A minor needs to file a federal income tax return if their total income exceeds the standard deduction for the tax year. For 2024, if a minor’s earned income (from wages or self-employment) is more than $14,600, or their unearned income (like interest or dividends) is more than $1,300, a tax return is required.
Income earned by a minor is categorized as “earned income” or “unearned income.” Earned income includes wages, salaries, or tips from a job, and net earnings from self-employment (e.g., babysitting). Unearned income comes from sources where the minor does not actively work, like interest, dividends, or capital gains.
When a minor is required to file a tax return, the responsibility falls to the minor. However, a parent or guardian can elect to include the minor’s unearned income on their own tax return under certain conditions. For earned income from a formal job, the minor receives a Form W-2 from their employer. If self-employed, they may receive a Form 1099-NEC and report business income/expenses on Schedule C.

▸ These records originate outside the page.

/- Width seat `ym-line-sfw-p2-w5` (prover-ym-line-sfw-p2-w5-g18-0), free hands on planner ym-idea-2 g16's LINE-19 task board (STUB-PLAN-S4b §11,
the typed bookkeeping implication `EnergyDecayAssembly`; crux `AllWindowsColdBox.BoxHighWindowsSU22` = stmt-QuantumFields-24004 / 24335, stub S4b). -/
import Summits.QuantumFields.YangMills.Theorems.AllWindowsColdBoxBoxHighLineGradKernelEnergy

/-!
# LINE-19 S4b §11: `EnergyDecayAssembly` proved — Caccioppoli + S3b (kernel decay) + S3a (variance) ⇒ energy decay of the gradient-kernel row

The typed §11 interface `EnergyDecayAssembly := HodgeCaccioppoli → LandauKernelDecay → LandauVarianceBounded → GradKernelEnergyDecay`
(✓`…BoxHighLineGradKernelEnergy`) is pure bookkeeping, proved here:

* near part (`j ≤ 1`): the whole ℓ²-row is `≤ (hodgeQ⁻¹)_{ee}` (`sum_sq_gradKernel_le_diag` ✓) `≤ C₃` (S3a);
* far part (`j ≥ 2`, `r = ⌊j/2⌋ ≥ 1`): Caccioppoli bounds `Σ_{d ≥ 2r} G² ≤ C₁ r⁻² Σ_{annulus r ≤ ℓ¹ < 2r+4} (hodgeQ⁻¹ e e')²`; on the annulus
  the sup-distance is `≥ ℓ¹/4 ≥ r/4` (`l1_le_four_mul_iSup`), so S3b gives `(hodgeQ⁻¹ e e')² ≤ 256·C₂²(1+log H)²/r⁴`, and the annulus has
  `≤ 4·(4r+7)⁴ ≤ 4·(11r)⁴` edges (`card_free_filter_l1_le`: injection into a cube of `ℤ⁴` × the 4 directions, `ShellSum.card_cube`);
  `r⁻² ≤ 16/(1+j)²`.

Result: **`energyDecayAssembly : EnergyDecayAssembly`** (explicit constant `4·C₃⁺ + 16·(4·14641·256)·C₁⁺·(C₂⁺)²`, `C⁺ = max C 0`).  Everything proved; no
definition; standard axioms.  HONEST LABEL: a bookkeeping helper toward ONE registered stub (S4b) of a critic-PASSed line on the R2ξ″ RECORD-rung
crux 24004 / 24335; its three hypotheses (`HodgeCaccioppoli`, S3b, S3a) are OPEN; no stub is proved by name, no crux, rung or summit is proved;
the Yang–Mills mass gap is NOT proved by this file.
-/

set_option autoImplicit false

noncomputable section

open Finset Matrix
open Literature.MathematicalPhysics.QuantumFieldTheory
open Literature.MathematicalPhysics.QuantumFieldTheory.LatticeMaxwell
open Literature.MathematicalPhysics.QuantumFieldTheory.AxialGauge
open Summit.QuantumFields.YangMills.Theorems.WeakCouplingRates
open Summit.QuantumFields.YangMills.Theorems.AllWindowsColdBox
open Summit.QuantumFields.YangMills.Theorems.AllWindowsColdBox.ShellSum
open Literature.Probability.LatticeModels (Site mem_halfOpenBox halfOpenBox)

namespace Summit.QuantumFields.YangMills.Theorems.AllWindowsColdBoxBoxHighLine

/-- **Counting free edges**: the Landau free edges within ℓ¹ base-point distance `R` of `e` number at most `4·(2R+1)⁴`. -/
theorem card_free_filter_l1_le {H : ℕ} (e : LandauFree H) (R : ℕ) :
    #((Finset.univ : Finset (LandauFree H)).filter
        (fun e' => ∑ m : Fin 4, |e.1.1.1 m - e'.1.1.1 m| ≤ (R : ℤ))) ≤ 4 * (2 * R + 1) ^ 4 := by
  set S := (Finset.univ : Finset (LandauFree H)).filter (fun e' => ∑ m : Fin 4, |e.1.1.1 m - e'.1.1.1 m| ≤ (R : ℤ)) with hS
  set φ : LandauFree H → (Fin 4 → ℤ) × Fin 4 := fun e' => (fun m => e'.1.1.1 m - e.1.1.1 m, e'.1.1.2) with hφ
  set T : Finset ((Fin 4 → ℤ) × Fin 4) :=
    (Fintype.piFinset (fun _ : Fin 4 => Finset.Icc (-(R : ℤ)) R)) ×ˢ (Finset.univ : Finset (Fin 4)) with hT
  have hinj : Set.InjOn φ (S : Set (LandauFree H)) := by
    intro p _ q _ h
    simp only [hφ, Prod.mk.injEq] at h
    obtain ⟨h1, h2⟩ := h
    have hb : p.1.1.1 = q.1.1.1 := by
      funext m
      have := congr_fun h1 m
      simpa using this
    exact Subtype.ext (Subtype.ext (Prod.ext hb h2))
  have hmaps : Set.MapsTo φ (S : Set (LandauFree H)) (T : Set ((Fin 4 → ℤ) × Fin 4)) := by
    intro p hp
    have hd : ∑ m : Fin 4, |e.1.1.1 m - p.1.1.1 m| ≤ (R : ℤ) := (Finset.mem_filter.1 (Finset.mem_coe.1 hp)).2
    rw [Finset.mem_coe, hT, Finset.mem_product]
    refine ⟨?_, Finset.mem_univ _⟩
    rw [mem_cube]
    intro m
    have hle : |e.1.1.1 m - p.1.1.1 m| ≤ ∑ m' : Fin 4, |e.1.1.1 m' - p.1.1.1 m'| :=
      Finset.single_le_sum (f := fun m' => |e.1.1.1 m' - p.1.1.1 m'|) (fun _ _ => abs_nonneg _) (Finset.mem_univ m)
    simp only [hφ]
    rw [abs_sub_comm]
    exact hle.trans hd
  calc #S ≤ #T := Finset.card_le_card_of_injOn φ hmaps hinj
    _ = 4 * (2 * R + 1) ^ 4 := by
        rw [hT, Finset.card_product, card_cube, Finset.card_univ, Fintype.card_fin]
        ring

/-- `ℓ¹ ≤ 4·ℓ∞` for the base-point difference (the sup-distance of S3b against the ℓ¹-distance of §11). -/
theorem l1_le_four_mul_iSup {H : ℕ} (e e' : LandauFree H) :
    (((∑ m : Fin 4, |e.1.1.1 m - e'.1.1.1 m| : ℤ)) : ℝ) ≤
      4 * ⨆ k : Fin 4, |((e.1.1.1 k - e'.1.1.1 k : ℤ) : ℝ)| := by
  have hbdd : BddAbove (Set.range fun k : Fin 4 => |((e.1.1.1 k - e'.1.1.1 k : ℤ) : ℝ)|) := Set.finite_range _ |>.bddAbove
  have hk : ∀ k : Fin 4, |((e.1.1.1 k - e'.1.1.1 k : ℤ) : ℝ)| ≤ ⨆ k : Fin 4, |((e.1.1.1 k - e'.1.1.1 k : ℤ) : ℝ)| :=
    fun k => le_ciSup hbdd k
  rw [Int.cast_sum]
  calc ∑ m : Fin 4, (((|e.1.1.1 m - e'.1.1.1 m| : ℤ)) : ℝ)
      = ∑ m : Fin 4, |((e.1.1.1 m - e'.1.1.1 m : ℤ) : ℝ)| := Finset.sum_congr rfl fun m _ => Int.cast_abs
    _ ≤ ∑ _m : Fin 4, ⨆ k : Fin 4, |((e.1.1.1 k - e'.1.1.1 k : ℤ) : ℝ)| := Finset.sum_le_sum fun m _ => hk m
    _ = 4 * ⨆ k : Fin 4, |((e.1.1.1 k - e'.1.1.1 k : ℤ) : ℝ)| := by simp

/-- Pointwise: on the annulus `ℓ¹ ≥ r` a kernel bound `|K| ≤ B/(1 + ℓ∞)²` gives `K² ≤ 256·B²/r⁴`. -/
theorem sq_le_of_kernelDecay_of_le_l1 {H : ℕ} (e e' : LandauFree H) {K B : ℝ} (hB : 0 ≤ B)
    (hK : |K| ≤ B / (1 + ⨆ k : Fin 4, |((e.1.1.1 k - e'.1.1.1 k : ℤ) : ℝ)|) ^ 2)
    {r : ℕ} (hr1 : 1 ≤ r) (hlo : (r : ℤ) ≤ ∑ m : Fin 4, |e.1.1.1 m - e'.1.1.1 m|) :
    K ^ 2 ≤ 256 * B ^ 2 / (r : ℝ) ^ 4 := by
  have hr0 : (0 : ℝ) < r := by exact_mod_cast hr1
  have h4 := l1_le_four_mul_iSup e e'
  have hlo' : (r : ℝ) ≤ (((∑ m : Fin 4, |e.1.1.1 m - e'.1.1.1 m| : ℤ)) : ℝ) := by exact_mod_cast hlo
  have hs0 : 0 ≤ ⨆ k : Fin 4, |((e.1.1.1 k - e'.1.1.1 k : ℤ) : ℝ)| := by linarith
  have hden : (r : ℝ) ^ 2 / 16 ≤ (1 + ⨆ k : Fin 4, |((e.1.1.1 k - e'.1.1.1 k : ℤ) : ℝ)|) ^ 2 := by nlinarith
  have hK' : |K| ≤ 16 * B / (r : ℝ) ^ 2 := by
    refine hK.trans ?_
    rw [div_le_div_iff₀ (by positivity) (by positivity)]
    nlinarith
  calc K ^ 2 = |K| ^ 2 := (sq_abs _).symm
    _ ≤ (16 * B / (r : ℝ) ^ 2) ^ 2 := pow_le_pow_left₀ (abs_nonneg _) hK' 2
    _ = 256 * B ^ 2 / (r : ℝ) ^ 4 := by
        field_simp
        ring

/-- **The annulus energy**: with a kernel bound `|(hodgeQ⁻¹) e e'| ≤ B/(1+ℓ∞)²` for all `e'`, the ℓ²-mass of the row on the annulus
`r ≤ ℓ¹ < 2r+4` is `≤ 4·14641·256·B²` (uniformly in `r ≥ 1`). -/
theorem annulus_sum_sq_le {H : ℕ} (e : LandauFree H) {B : ℝ} (hB : 0 ≤ B)
    (hK : ∀ e' : LandauFree H, |(hodgeQ H)⁻¹ e e'| ≤ B / (1 + ⨆ k : Fin 4, |((e.1.1.1 k - e'.1.1.1 k : ℤ) : ℝ)|) ^ 2)
    {r : ℕ} (hr1 : 1 ≤ r) :
    ∑ e' ∈ (Finset.univ : Finset (LandauFree H)).filter
        (fun e' => (r : ℤ) ≤ ∑ m : Fin 4, |e.1.1.1 m - e'.1.1.1 m| ∧ ∑ m : Fin 4, |e.1.1.1 m - e'.1.1.1 m| < 2 * r + 4),
        ((hodgeQ H)⁻¹ e e') ^ 2 ≤ 4 * 14641 * 256 * B ^ 2 := by
  have hr0 : (0 : ℝ) < r := by exact_mod_cast hr1
  have hpt : ∀ e' ∈ (Finset.univ : Finset (LandauFree H)).filter
      (fun e' => (r : ℤ) ≤ ∑ m : Fin 4, |e.1.1.1 m - e'.1.1.1 m| ∧ ∑ m : Fin 4, |e.1.1.1 m - e'.1.1.1 m| < 2 * r + 4),
      ((hodgeQ H)⁻¹ e e') ^ 2 ≤ 256 * B ^ 2 / (r : ℝ) ^ 4 := fun e' he' =>
    sq_le_of_kernelDecay_of_le_l1 e e' hB (hK e') hr1 (Finset.mem_filter.1 he').2.1
  have hsub : (Finset.univ : Finset (LandauFree H)).filter
      (fun e' => (r : ℤ) ≤ ∑ m : Fin 4, |e.1.1.1 m - e'.1.1.1 m| ∧ ∑ m : Fin 4, |e.1.1.1 m - e'.1.1.1 m| < 2 * r + 4) ⊆
      (Finset.univ : Finset (LandauFree H)).filter
        (fun e' => ∑ m : Fin 4, |e.1.1.1 m - e'.1.1.1 m| ≤ ((2 * r + 3 : ℕ) : ℤ)) := by
    intro e' he'
    rw [Finset.mem_filter] at he' ⊢
    refine ⟨he'.1, ?_⟩
    push_cast
    linarith [he'.2.2]
  have hcard : (#((Finset.univ : Finset (LandauFree H)).filter
      (fun e' => (r : ℤ) ≤ ∑ m : Fin 4, |e.1.1.1 m - e'.1.1.1 m| ∧ ∑ m : Fin 4, |e.1.1.1 m - e'.1.1.1 m| < 2 * r + 4)) : ℝ) ≤
      4 * (11 * (r : ℝ)) ^ 4 := by
    have h1 := (Finset.card_le_card hsub).trans (card_free_filter_l1_le e (2 * r + 3))
    have h2 : (#((Finset.univ : Finset (LandauFree H)).filter
        (fun e' => (r : ℤ) ≤ ∑ m : Fin 4, |e.1.1.1 m - e'.1.1.1 m| ∧ ∑ m : Fin 4, |e.1.1.1 m - e'.1.1.1 m| < 2 * r + 4)) : ℝ) ≤
        4 * (2 * (2 * (r : ℝ) + 3) + 1) ^ 4 := by exact_mod_cast h1
    refine h2.trans ?_
    have hr1' : (1 : ℝ) ≤ r := by exact_mod_cast hr1
    have hb : 2 * (2 * (r : ℝ) + 3) + 1 ≤ 11 * r := by linarith
    exact mul_le_mul_of_nonneg_left (pow_le_pow_left₀ (by positivity) hb 4) (by norm_num)
  refine (Finset.sum_le_sum hpt).trans ?_
  rw [Finset.sum_const, nsmul_eq_mul]
  refine (mul_le_mul_of_nonneg_right hcard (by positivity)).trans (le_of_eq ?_)
  field_simp
  ring

/-- **`EnergyDecayAssembly` proved.** -/
theorem energyDecayAssembly : EnergyDecayAssembly := by
  intro hCac hDec hVar
  obtain ⟨C₁, hC₁⟩ := hCac
  obtain ⟨C₂, hC₂⟩ := hDec
  obtain ⟨C₃, hC₃⟩ := hVar
  refine ⟨4 * max C₃ 0 + 16 * (4 * 14641 * 256) * max C₁ 0 * (max C₂ 0) ^ 2, fun H hH e j => ?_⟩
  have hC₁'0 : 0 ≤ max C₁ 0 := le_max_right _ _
  have hC₂'0 : 0 ≤ max C₂ 0 := le_max_right _ _
  have hC₃'0 : 0 ≤ max C₃ 0 := le_max_right _ _
  have hH1 : (1 : ℝ) ≤ H := by exact_mod_cast hH
  have hL1 : 1 ≤ 1 + Real.log (H : ℝ) := by have := Real.log_nonneg hH1; linarith
  have hj0 : (0 : ℝ) < (1 + (j : ℝ)) ^ 2 := by positivity
  have hsum0 : 0 ≤ ∑ p ∈ (hodgePlaqs H).filter (fun p => (j : ℤ) ≤ edgePlaqDist e p),
      (((hodgeQ H)⁻¹ *ᵥ landauCoeff H p) e) ^ 2 := Finset.sum_nonneg fun _ _ => sq_nonneg _
  -- the near part: the whole row is bounded by the variance (S3a)
  have hnear : ∑ p ∈ (hodgePlaqs H).filter (fun p => (j : ℤ) ≤ edgePlaqDist e p),
      (((hodgeQ H)⁻¹ *ᵥ landauCoeff H p) e) ^ 2 ≤ max C₃ 0 :=
    calc ∑ p ∈ (hodgePlaqs H).filter (fun p => (j : ℤ) ≤ edgePlaqDist e p), (((hodgeQ H)⁻¹ *ᵥ landauCoeff H p) e) ^ 2
        ≤ ∑ p ∈ hodgePlaqs H, (((hodgeQ H)⁻¹ *ᵥ landauCoeff H p) e) ^ 2 :=
          Finset.sum_le_sum_of_subset_of_nonneg (Finset.filter_subset _ _) fun _ _ _ => sq_nonneg _
      _ ≤ (hodgeQ H)⁻¹ e e := sum_sq_gradKernel_le_diag H e
      _ ≤ max C₃ 0 := (hC₃ H hH e).trans (le_max_left _ _)
  rw [le_div_iff₀ hj0]
  by_cases hj : j ≤ 1
  · -- near: `(1+j)² ≤ 4`, `L² ≥ 1`
    have h4 : (1 + (j : ℝ)) ^ 2 ≤ 4 := by
      have : (j : ℝ) ≤ 1 := by exact_mod_cast hj
      nlinarith
    have hL2 : 1 ≤ (1 + Real.log (H : ℝ)) ^ 2 := one_le_pow₀ hL1
    have hfar0 : 0 ≤ 16 * (4 * 14641 * 256) * max C₁ 0 * (max C₂ 0) ^ 2 * (1 + Real.log (H : ℝ)) ^ 2 := by positivity
    nlinarith
  · -- far: `r = ⌊j/2⌋ ≥ 1`; Caccioppoli + the annulus energy
    push Not at hj
    obtain ⟨r, hr⟩ : ∃ r : ℕ, r = j / 2 := ⟨_, rfl⟩
    have hr1 : 1 ≤ r := by omega
    have h2r : 2 * r ≤ j := by omega
    have hjr : j ≤ 2 * r + 1 := by omega
    have hr0 : (0 : ℝ) < r := by exact_mod_cast hr1
    have hK : ∀ e' : LandauFree H, |(hodgeQ H)⁻¹ e e'| ≤
        max C₂ 0 * (1 + Real.log (H : ℝ)) / (1 + ⨆ k : Fin 4, |((e.1.1.1 k - e'.1.1.1 k : ℤ) : ℝ)|) ^ 2 := fun e' =>
      (hC₂ H hH e e').trans
        (div_le_div_of_nonneg_right (mul_le_mul_of_nonneg_right (le_max_left _ _) (by linarith)) (by positivity))
    have hAle := annulus_sum_sq_le e (B := max C₂ 0 * (1 + Real.log (H : ℝ))) (by positivity) hK hr1
    have hsub2 : (hodgePlaqs H).filter (fun p => (j : ℤ) ≤ edgePlaqDist e p) ⊆
        (hodgePlaqs H).filter (fun p => 2 * (r : ℤ) ≤ edgePlaqDist e p) := by
      intro p hp
      rw [Finset.mem_filter] at hp ⊢
      refine ⟨hp.1, ?_⟩
      have : (2 * r : ℤ) ≤ j := by exact_mod_cast h2r
      linarith [hp.2]
    have hfar := (Finset.sum_le_sum_of_subset_of_nonneg hsub2 (f := fun p => (((hodgeQ H)⁻¹ *ᵥ landauCoeff H p) e) ^ 2)
      fun _ _ _ => sq_nonneg _).trans (hC₁ H hH e r hr1)
    have hrj : (1 + (j : ℝ)) ^ 2 ≤ 16 * (r : ℝ) ^ 2 := by
      have : (j : ℝ) ≤ 2 * r + 1 := by exact_mod_cast hjr
      have hr1' : (1 : ℝ) ≤ r := by exact_mod_cast hr1
      nlinarith
    -- abstract bookkeeping: X = the far sum, A = the annulus energy, L = 1 + log H
    have key : ∀ X A L : ℝ, 0 ≤ X → 0 ≤ A → 1 ≤ L → X ≤ C₁ / (r : ℝ) ^ 2 * A →
        A ≤ 4 * 14641 * 256 * (max C₂ 0 * L) ^ 2 →
        X * (1 + (j : ℝ)) ^ 2 ≤ (4 * max C₃ 0 + 16 * (4 * 14641 * 256) * max C₁ 0 * (max C₂ 0) ^ 2) * L ^ 2 := by
      intro X A L hX0 hA0 hL1' hXA hAB
      have hXA' : X ≤ max C₁ 0 / (r : ℝ) ^ 2 * A :=
        hXA.trans (mul_le_mul_of_nonneg_right (div_le_div_of_nonneg_right (le_max_left C₁ 0) (by positivity)) hA0)
      have hnear0 : 0 ≤ 4 * max C₃ 0 * L ^ 2 := by positivity
      calc X * (1 + (j : ℝ)) ^ 2 ≤ (max C₁ 0 / (r : ℝ) ^ 2 * A) * (16 * (r : ℝ) ^ 2) :=
            mul_le_mul hXA' hrj hj0.le (by positivity)
        _ = 16 * max C₁ 0 * A := by field_simp
        _ ≤ 16 * max C₁ 0 * (4 * 14641 * 256 * (max C₂ 0 * L) ^ 2) := mul_le_mul_of_nonneg_left hAB (by positivity)
        _ ≤ (4 * max C₃ 0 + 16 * (4 * 14641 * 256) * max C₁ 0 * (max C₂ 0) ^ 2) * L ^ 2 := by nlinarith
    exact key _ _ _ hsum0 (Finset.sum_nonneg fun _ _ => sq_nonneg _) hL1 hfar hAle

end Summit.QuantumFields.YangMills.Theorems.AllWindowsColdBoxBoxHighLine

end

The “Kiddie Tax” is a provision to prevent parents from shifting unearned income to avoid higher tax rates. This tax applies to a minor’s unearned income above a certain amount, taxing it at the parent’s marginal tax rate instead of the child’s lower rate. For 2024, the Kiddie Tax applies to unearned income exceeding $2,900. This rule impacts minors with substantial investment income.
Minors may be subject to Federal Insurance Contributions Act (FICA) taxes (Social Security and Medicare). If a minor works in formal employment, FICA taxes are withheld from their paycheck. For casual jobs like babysitting or lawn care where the minor is self-employed, FICA taxes apply if net self-employment earnings exceed $400. In these cases, the minor is responsible for paying both employer and employee FICA portions (15.3% of net earnings).